Date: July 23, 2010 12:20:48 PDT
Subject: Message from the Administrator

Point of contact: Michael Cabbage, Office of Communications,
NASA Headquarters, 202-358-1600


One-Year Anniversary Message from the Administrator

This week, Lori and I mark our one-year anniversary here at NASA as Administrator and Deputy Administrator. While I considered just letting this milestone pass without comment, I decided that the accomplishments of our NASA family over the past year needed to be recognized — and celebrated. The way in which each of you has met the tremendous challenges of this time has earned our deepest admiration and appreciation.

In spite of a number of challenges, over these past 12 months you have achieved exceptional things, for which you should all be proud. With the announcement of the National Space Policy last month, NASA is playing a crucial role in helping to move our country into the future by expanding human presence well beyond low Earth orbit, developing new capabilities never-before realized, creating vibrant careers for the young people of America and expanding knowledge and opportunity for all.
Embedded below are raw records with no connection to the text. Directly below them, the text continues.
import Summits.QuantumFields.BalabanUV.Beta.GAN24.StepResolventLegCharges
import Summits.QuantumFields.BalabanUV.Beta.GAN24.BiStencilZeroMode

/-!
# `BalabanUV.Beta.GAN24.PeriodicForceMultiplier` — binder row G-an2-4 ∕ (CONV-C), W-slot CT-W, conservation law (C)∕(C)sym: **THE MULTIPLIER RESPONSE OF THE STEP
# RESOLVENT `KInvStep Lc j` TO A BLOCK-PERIODIC FIELD FORCE IS MINUS `σ_j` TIMES THE FORCE's CELL TOTAL — ZERO FOR A CURRENT** (fact (d1) of this lineage's plan
# for the resolvent flux identity, note `HOME/b2b-balaban-gan24-formalise-leaf-04/g64/CSYM-D3-ANATOMY.md` §8; generic `d`, every `j`)

NOT IN PRINT; OUR BOOKKEEPING ([folklore] tsum bookkeeping BY NAME over leaf-02's row charge `StepResolventLegCharges.hasSum_KInvStep_inr_inl` ((Q-lin) in `mf = −fmᵀ`
form, `constReproSum_stepCol`), an4's block covariance `OneStepKernelFamily.shiftK_KInvStep` and decay `decays_KInvStep`, an2's `AxialDressing.summable_row_of_decays`, leaf-02's
periodic regrouping `BiStencilZeroMode.tsum_mul_periodic`; G-an2-4 formalisation swarm, leaf prover `b2b-balaban-gan24-formalise-leaf-04`, gen 64).  HONEST FRAMING (cell
contract, verbatim): «discharging `BetaPertH` makes Bałaban's UV stability UNCONDITIONAL — a real constructive-QFT result; it is NOT the continuum limit and NOT the Clay
problem.»  HONEST DEPENDENCY (verbatim): «continuum YM on T⁴ ⇐ BetaPertH ∧ nine spine estimates (0/9 proved); BetaPertH ⇐ (D1) ∧ (D4) ∧ CAP+tail; G-an2-4 gates asym, D1
and NE2/3/4.»

WHY (located use; note §3 (d) ∕ §8 (d1)): in the dressed zero mode the cubic × cubic exchange word propagates the edge current `V = −d*𝟙_E` (`WilsonEdgeCurrent`) through the
resolvent; the first step of the flux identity `curv (K V) = ½(Lc⁻² − 𝟙_E)` is that the CONSTRAINT MULTIPLIER of that response vanishes (then `curv` of the EL row kills the gauge
term and a 2-D flux count finishes).  Here: the multiplier row of `KInvStep Lc j` against ANY block-periodic field force reads only the force's cell totals (observed `e_mult ≤ 1e-16`,
kit j167153, D = 2, 3).

WHAT ([folklore]; 0 `def`, 0 cited facts, 0 `def … : Prop`, 0 sorry; generic `d`, every `j`, `Lc` a `NeZero`): §1 `summable_row_mul_bounded`, `bounded_of_periodic`;
**`tsum_KInvStep_inr_inl_mul_periodic`**: for `V : Site → ℝ` with `V (y + Lc•t) = V y`, `Σ'_y KInvStep Lc j (Lc•q) y (inr κ) (inl a) · V y = −[a = κ]·(Lc^{j+1})^{−(d+2)} ·
Σ_{r ∈ box} V (toSite r)` (every coarse `q`); **`tsum_KInvStep_inr_inl_mul_periodic_eq_zero`**: `= 0` when the cell total of `V` vanishes; §2 the INSTANCE at the edge current
of the sibling `GAN24.WilsonEdgeCurrent` (by its closed formula, no import): `sum_box_mul_sub_eq_zero`, **`sum_box_edgeCurrent_eq_zero`** (zero cell total) and
**`tsum_KInvStep_inr_inl_mul_edgeCurrent_eq_zero`** (the multiplier of the propagated half-vertex vanishes).  Asserts NO value of Bałaban's tables; discharges NOTHING of (C)sym ∕ (Q-D) ∕
(Q-D-rate) ∕ «T2Shape» ∕ «T2Drift» ∕ (hW, hWall); NEVER «G-an2-4 closed» as (CONV-C); NOT D1, NOT `BetaPertH`, NOT continuum, NOT Clay.  2026-08-22; no existing file touched.
-/

noncomputable section

open Finset
open scoped BigOperators
open Literature.MathematicalPhysics.QuantumFieldTheory
open Literature.MathematicalPhysics.QuantumFieldTheory.Balaban1983to89
open Literature.MathematicalPhysics.QuantumFieldTheory.Balaban1983to89.Beta
open ExpKernelCalculus (Site MKer Decays shiftK)
open OneStepResolventKernel (Fib)
open OneStepKernelFamily (KInvStep decays_KInvStep shiftK_KInvStep)
open AffineAveraging (box toSite)
open Summit.QuantumFields.BalabanUV.Beta.GAN24.StepResolventLegCharges (hasSum_KInvStep_inr_inl)
open Summit.QuantumFields.BalabanUV.Beta.GAN24.BiStencilZeroMode (tsum_mul_periodic)

namespace Summit.QuantumFields.BalabanUV.Beta.GAN24.PeriodicForceMultiplier

variable {d : ℕ} {Lc : ℕ} [NeZero Lc]

/-- [folklore] A row of a decaying kernel against a bounded weight is summable. -/
theorem summable_row_mul_bounded {K : MKer (d + 1) (Fib d)} {C δ : ℝ} (hK : Decays K C δ) (hδ : 0 < δ) (x : Site (d + 1)) (a b : Fib d)
    {V : Site (d + 1) → ℝ} {B : ℝ} (hV : ∀ y, |V y| ≤ B) : Summable (fun y => K x y a b * V y) := by
  have hs := AxialDressing.summable_row_of_decays hK hδ x a b
  refine Summable.of_norm_bounded ((hs.abs).mul_right |B|) (fun y => ?_)
  rw [Real.norm_eq_abs, abs_mul]
  exact mul_le_mul_of_nonneg_left ((hV y).trans (le_abs_self B)) (abs_nonneg _)

/-- [folklore] A `Lc`-periodic function on `ℤ^{d+1}` is bounded (it takes the values of one cell). -/
theorem bounded_of_periodic {V : Site (d + 1) → ℝ} (hV : ∀ y t, V (y + (Lc : ℤ) • t) = V y) :
    ∀ y, |V y| ≤ ∑ r ∈ box (d + 1) Lc, |V (toSite r)| := by
  intro y
  have hL : (0 : ℤ) < Lc := by exact_mod_cast Nat.pos_of_ne_zero (NeZero.ne Lc)
  have hy : y = toSite (fun i => ((y i % (Lc : ℤ)).toNat : ℕ)) + (Lc : ℤ) • (fun i => y i / (Lc : ℤ)) := by
    funext i
    simp only [Pi.add_apply, Pi.smul_apply, smul_eq_mul, toSite]
    rw [Int.toNat_of_nonneg (Int.emod_nonneg _ hL.ne')]
    have e := Int.emod_add_ediv_mul (y i) (Lc : ℤ)
    rw [mul_comm] at e
    exact e.symm
  have hmem : (fun i => ((y i % (Lc : ℤ)).toNat : ℕ)) ∈ box (d + 1) Lc := by
    rw [AffineAveraging.box, Fintype.mem_piFinset]
    intro i
    rw [Finset.mem_range]
    have h1 := Int.emod_lt_of_pos (y i) hL
    have h0 := Int.emod_nonneg (y i) hL.ne'
    omega
  rw [hy, hV]
  exact Finset.single_le_sum (f := fun r => |V (toSite r)|) (fun r _ => abs_nonneg _) hmem

/-- [folklore] **THE MULTIPLIER ROW OF `KInvStep Lc j` AGAINST A BLOCK-PERIODIC FIELD FORCE READS ONLY ITS CELL TOTAL**: for `V (y + Lc•t) = V y`,
`Σ'_y KInvStep Lc j (Lc•q) y (inr κ) (inl a) · V y = −[a = κ]·(Lc^{j+1})^{−(d+2)} · Σ_{r ∈ box} V (toSite r)`, every coarse site `q`
(`tsum_mul_periodic` + block covariance `shiftK_KInvStep` + the (Q-lin) row charge `hasSum_KInvStep_inr_inl`). -/
theorem tsum_KInvStep_inr_inl_mul_periodic (j : ℕ) (κ a : Fin (d + 1)) (q : Site (d + 1)) {V : Site (d + 1) → ℝ}
    (hV : ∀ y t, V (y + (Lc : ℤ) • t) = V y) :
    ∑' y, KInvStep (d := d) Lc j ((Lc : ℤ) • q) y (Sum.inr κ) (Sum.inl a) * V y =
      -(if a = κ then ((((Lc ^ (j + 1) : ℕ) : ℝ)) ^ (d + 1 + 1))⁻¹ else 0) * ∑ r ∈ box (d + 1) Lc, V (toSite r) := by
  obtain ⟨δ, C, hδ, _, hK⟩ := decays_KInvStep (d := d) (Lc := Lc) j
  have hs : Summable (fun y => KInvStep (d := d) Lc j ((Lc : ℤ) • q) y (Sum.inr κ) (Sum.inl a) * V y) :=
    summable_row_mul_bounded hK hδ _ _ _ (bounded_of_periodic hV)
  rw [tsum_mul_periodic (N := Lc) hV hs, Finset.mul_sum]
  refine Finset.sum_congr rfl fun r _ => ?_
  -- the coset sum of the row at `Lc•q` is the coarse row charge at the fine point `toSite r` (block covariance)
  have hcov : ∀ t : Site (d + 1), KInvStep (d := d) Lc j ((Lc : ℤ) • q) ((Lc : ℤ) • t + toSite r) (Sum.inr κ) (Sum.inl a) =
      KInvStep (d := d) Lc j ((Lc : ℤ) • (q - t)) (toSite r) (Sum.inr κ) (Sum.inl a) := by
    intro t
    have e := congrFun (congrFun (congrFun (congrFun (shiftK_KInvStep (d := d) (Lc := Lc) j t) ((Lc : ℤ) • q)) ((Lc : ℤ) • t + toSite r))
      (Sum.inr κ)) (Sum.inl a)
    simp only [shiftK] at e
    rw [← e]
    congr 1
    · rw [smul_sub]; abel
    · abel
  simp_rw [hcov]
  have hre : ∑' t : Site (d + 1), KInvStep (d := d) Lc j ((Lc : ℤ) • (q - t)) (toSite r) (Sum.inr κ) (Sum.inl a) =
      ∑' x' : Site (d + 1), KInvStep (d := d) Lc j (((Lc : ℕ) : ℤ) • x') (toSite r) (Sum.inr κ) (Sum.inl a) := by
    rw [← (Equiv.subLeft q).tsum_eq (fun x' : Site (d + 1) => KInvStep (d := d) Lc j (((Lc : ℕ) : ℤ) • x') (toSite r) (Sum.inr κ) (Sum.inl a))]
    rfl
  rw [hre, (hasSum_KInvStep_inr_inl (d := d) (Lc := Lc) j κ a (toSite r)).tsum_eq]
  ring

/-- [folklore] **… HENCE ZERO FOR A FORCE WITH ZERO CELL TOTAL** (every block-periodic CURRENT `−d*ω`, in particular the edge current of `WilsonEdgeCurrent`):
the constraint multiplier of the step resolvent's response to such a force vanishes identically. -/
theorem tsum_KInvStep_inr_inl_mul_periodic_eq_zero (j : ℕ) (κ a : Fin (d + 1)) (q : Site (d + 1)) {V : Site (d + 1) → ℝ}
    (hV : ∀ y t, V (y + (Lc : ℤ) • t) = V y) (h0 : ∑ r ∈ box (d + 1) Lc, V (toSite r) = 0) :
    ∑' y, KInvStep (d := d) Lc j ((Lc : ℤ) • q) y (Sum.inr κ) (Sum.inl a) * V y = 0 := by
  rw [tsum_KInvStep_inr_inl_mul_periodic j κ a q hV, h0, mul_zero]

/-! ## §2 The edge current has zero cell total; the constraint multiplier of its resolvent response vanishes -/

section EdgeCurrent

variable {γ α : Fin (d + 1)} (hγα : γ ≠ α)
include hγα

omit [NeZero Lc] in
/-- [folklore] For `γ ≠ α`, every `F : ℤ → ℝ` and every `G : ℤ → ℝ` with `G (−1) = G (Lc − 1)` (one period of `G` around the block), the cell total of
`r ↦ F(r_γ)·(G(r_α − 1) − G(r_α))` over the block `box (d+1) Lc` vanishes: the box sum factorises over the coordinates (`Finset.sum_prod_piFinset`) and the
`α`-factor telescopes to `G(−1) − G(Lc − 1) = 0`. -/
theorem sum_box_mul_sub_eq_zero (F G : ℤ → ℝ) (hG : G (-1) = G ((Lc : ℤ) - 1)) :
    ∑ r ∈ box (d + 1) Lc, F (toSite r γ) * (G (toSite r α - 1) - G (toSite r α)) = 0 := by
  classical
  set g : Fin (d + 1) → ℕ → ℝ := fun i n => if i = γ then F n else if i = α then G ((n : ℤ) - 1) - G n else 1 with hg
  have hprod : ∀ r : Fin (d + 1) → ℕ, F (toSite r γ) * (G (toSite r α - 1) - G (toSite r α)) = ∏ i, g i (r i) := by
    intro r
    have h1 : ∏ i ∈ (Finset.univ.erase γ).erase α, g i (r i) = 1 := Finset.prod_eq_one fun i hi => by
      simp only [Finset.mem_erase] at hi
      simp [g, hi.1, hi.2.1]
    rw [← Finset.mul_prod_erase _ _ (Finset.mem_univ γ),
      ← Finset.mul_prod_erase _ _ (Finset.mem_erase.2 ⟨Ne.symm hγα, Finset.mem_univ α⟩), h1]
    simp [g, Ne.symm hγα, toSite]
  simp_rw [hprod]
  rw [show box (d + 1) Lc = Fintype.piFinset (fun _ => Finset.range Lc) from rfl, Finset.sum_prod_piFinset]
  apply Finset.prod_eq_zero (Finset.mem_univ α)
  have htel : ∑ n ∈ Finset.range Lc, (G ((n : ℤ) - 1) - G n) = G (-1) - G ((Lc : ℤ) - 1) := by
    have e := Finset.sum_range_sub' (fun n : ℕ => G ((n : ℤ) - 1)) Lc
    simp only [Nat.cast_add, Nat.cast_one, add_sub_cancel_right, Nat.cast_zero, zero_sub] at e
    exact e
  simp [g, Ne.symm hγα, htel, hG]

omit [NeZero Lc] in
/-- [folklore] **THE `(γ, α)`-EDGE CURRENT HAS ZERO CELL TOTAL** (every component `b`; `p q : ℤ → ℝ` with one period around the block, `p (−1) = p (Lc − 1)`,
`q (−1) = q (Lc − 1)`): `Σ_{r ∈ box} J_b (toSite r) = 0` for the current `J_b(z) = [b = γ]·p(z_γ)·(q(z_α − 1) − q(z_α)) + [b = α]·q(z_α)·(p(z_γ) − p(z_γ − 1))`
of `WilsonEdgeCurrent.sum_box1_biweighted_wilsonA_at`. -/
theorem sum_box_edgeCurrent_eq_zero (p q : ℤ → ℝ) (hp : p (-1) = p ((Lc : ℤ) - 1)) (hq : q (-1) = q ((Lc : ℤ) - 1)) (b : Fin (d + 1)) :
    ∑ r ∈ box (d + 1) Lc, ((if b = γ then p (toSite r γ) * (q (toSite r α - 1) - q (toSite r α)) else 0) +
      (if b = α then q (toSite r α) * (p (toSite r γ) - p (toSite r γ - 1)) else 0)) = 0 := by
  have h1 := sum_box_mul_sub_eq_zero (d := d) (Lc := Lc) hγα p q hq
  have h2 := sum_box_mul_sub_eq_zero (d := d) (Lc := Lc) (Ne.symm hγα) q p hp
  have h2' : ∑ r ∈ box (d + 1) Lc, q (toSite r α) * (p (toSite r γ) - p (toSite r γ - 1)) = 0 := by
    have e : ∑ r ∈ box (d + 1) Lc, q (toSite r α) * (p (toSite r γ) - p (toSite r γ - 1)) =
        -∑ r ∈ box (d + 1) Lc, q (toSite r α) * (p (toSite r γ - 1) - p (toSite r γ)) := by
      rw [← Finset.sum_neg_distrib]
      exact Finset.sum_congr rfl fun r _ => by ring
    rw [e, h2, neg_zero]
  rw [Finset.sum_add_distrib]
  split_ifs <;> simp [h1, h2']

/-- [folklore] **THE CONSTRAINT MULTIPLIER OF THE STEP RESOLVENT's RESPONSE TO THE EDGE CURRENT VANISHES** (every `j`, every coarse site `q₀`, every slot
`(κ, a)`, every component `b`; `p q` `Lc`-periodic): `Σ'_y KInvStep Lc j (Lc•q₀) y (inr κ) (inl a) · J_b y = 0` — §1 at the block-periodic force `J_b`, whose
cell total is zero by `sum_box_edgeCurrent_eq_zero`.  (The located use, note §3 (d1): the propagated half-vertex `K·(edge current)` of the cubic × cubic exchange
has NO multiplier part — observed `|e_mult| ≤ 10⁻¹⁶`, kit j167153 ∕ j168341.) -/
theorem tsum_KInvStep_inr_inl_mul_edgeCurrent_eq_zero (j : ℕ) (κ a : Fin (d + 1)) (q₀ : Site (d + 1)) (p q : ℤ → ℝ)
    (hp : ∀ t (k : ℤ), p (t + (Lc : ℤ) * k) = p t) (hq : ∀ t (k : ℤ), q (t + (Lc : ℤ) * k) = q t) (b : Fin (d + 1)) :
    ∑' y, KInvStep (d := d) Lc j ((Lc : ℤ) • q₀) y (Sum.inr κ) (Sum.inl a) *
      ((if b = γ then p (y γ) * (q (y α - 1) - q (y α)) else 0) + (if b = α then q (y α) * (p (y γ) - p (y γ - 1)) else 0)) = 0 := by
  apply tsum_KInvStep_inr_inl_mul_periodic_eq_zero j κ a q₀
  · intro y t
    simp only [Pi.add_apply, Pi.smul_apply, smul_eq_mul]
    rw [show y α + (Lc : ℤ) * t α - 1 = (y α - 1) + (Lc : ℤ) * t α by ring,
      show y γ + (Lc : ℤ) * t γ - 1 = (y γ - 1) + (Lc : ℤ) * t γ by ring, hp, hp, hq, hq]
  · have hp' : p (-1) = p ((Lc : ℤ) - 1) := by
      rw [← hp ((Lc : ℤ) - 1) (-1)]
      congr 1
      ring
    have hq' : q (-1) = q ((Lc : ℤ) - 1) := by
      rw [← hq ((Lc : ℤ) - 1) (-1)]
      congr 1
      ring
    exact sum_box_edgeCurrent_eq_zero (d := d) (Lc := Lc) hγα p q hp' hq' b

end EdgeCurrent

end Summit.QuantumFields.BalabanUV.Beta.GAN24.PeriodicForceMultiplier

end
Through your dedication, skill, and personal sacrifice, the accomplishments just kept coming. While I can’t possibly mention all that our NASA-contractor team has achieved in recent months, I have chosen just a few that I’d like to highlight:

  • SOMD oversaw the launch of five shuttle missions to the International Space Station (one was on orbit as we took the oath). With these missions behind us, the ISS is now nearly 100% construction complete and ready to come into its full potential. This November, we celebrate the 10th anniversary of ISS habitation. The achievements of the ISS team were recognized this year with the team’s selection for the 2009 Robert J. Collier Trophy – a high honor from the National Aeronautic Association that puts us in the company of the boldest aviation and space pioneers.
  • This past October, ESMD and the Constellation Program successfully launched the Ares I-X prototype rocket, the first of its kind. Data from the launch will be applied for years to come as we develop the next generation of heavy lift vehicles and partner with industry on the development of commercial transportation systems to access low Earth orbit. In May, NASA performed its first developmental flight test of the Orion Launch Abort System at the White Sands Missile Range, New Mexico. The Pad Abort-1 test was the first integrated firing of these three distinct motors as part of a system in a real flight environment.
  • The achievements in our Science Mission Directorate were nothing short of amazing. The Solar Dynamics Observatory (SDO), launched February 11, 2010, is providing detailed views of the sun in unprecedented high-resolution. SDO’s amazing work is leading to new understanding of the sun’s effects on the Earth and its behavior, for instance how solar flares can trigger coronal mass ejections hundreds of thousands of miles away. The SOFIA saw its first light on May 26, 2010, with high-resolution observations of Jupiter and the galaxy Messier 82 that exceeded expectations and began what we anticipate will be an extraordinary 20-year journey that will enable new astrophysics observations. We also continue our search for earth-like planets, and the Kepler mission has continually monitored 156,000 stars for subtle brightness changes that might indicate planets like our own. Scientists are now scrutinizing several hundred Kepler stars that may have such Earth-like planets orbiting them. The Wide-field Infrared Survey Explorer (WISE), launched on December 14, 2009, completed its first survey of the sky on July 16, 2010. WISE’s early images of a comet, a stellar nursery, a nearby galaxy, and a remote cluster of galaxies have provided a first glimpse at the information-rich data to be released to the scientific community in 2011 and 2012.
  • The past year has been an exciting time for NASA Aeronautics, and they’ve earned that first “A” in our acronym. Part of that excitement is a new Integrated Systems Research Program that is evaluating and selecting the most promising “environmentally friendly” engine and airframe concepts for further examination. NASA Aero research results are getting a lot of attention outside the agency and are showing up in new commercial aircraft. Boeing, for instance, just unveiled the new 787 with GE engines that incorporate NASA technology, including scalloped-edge chevrons on the engine and housing that help make air flow smoother and reduce noise. This technology originated at NASA, and now is a key feature on new Boeing 787 and 747-800 series airplanes. The directorate continues to help us envision the future of aviation through a number of contests and calls for proposals to incorporate design and technology advancements into aircraft, and this year several teams reported out design concepts for future “green aviation” planes that might enter service by 2035.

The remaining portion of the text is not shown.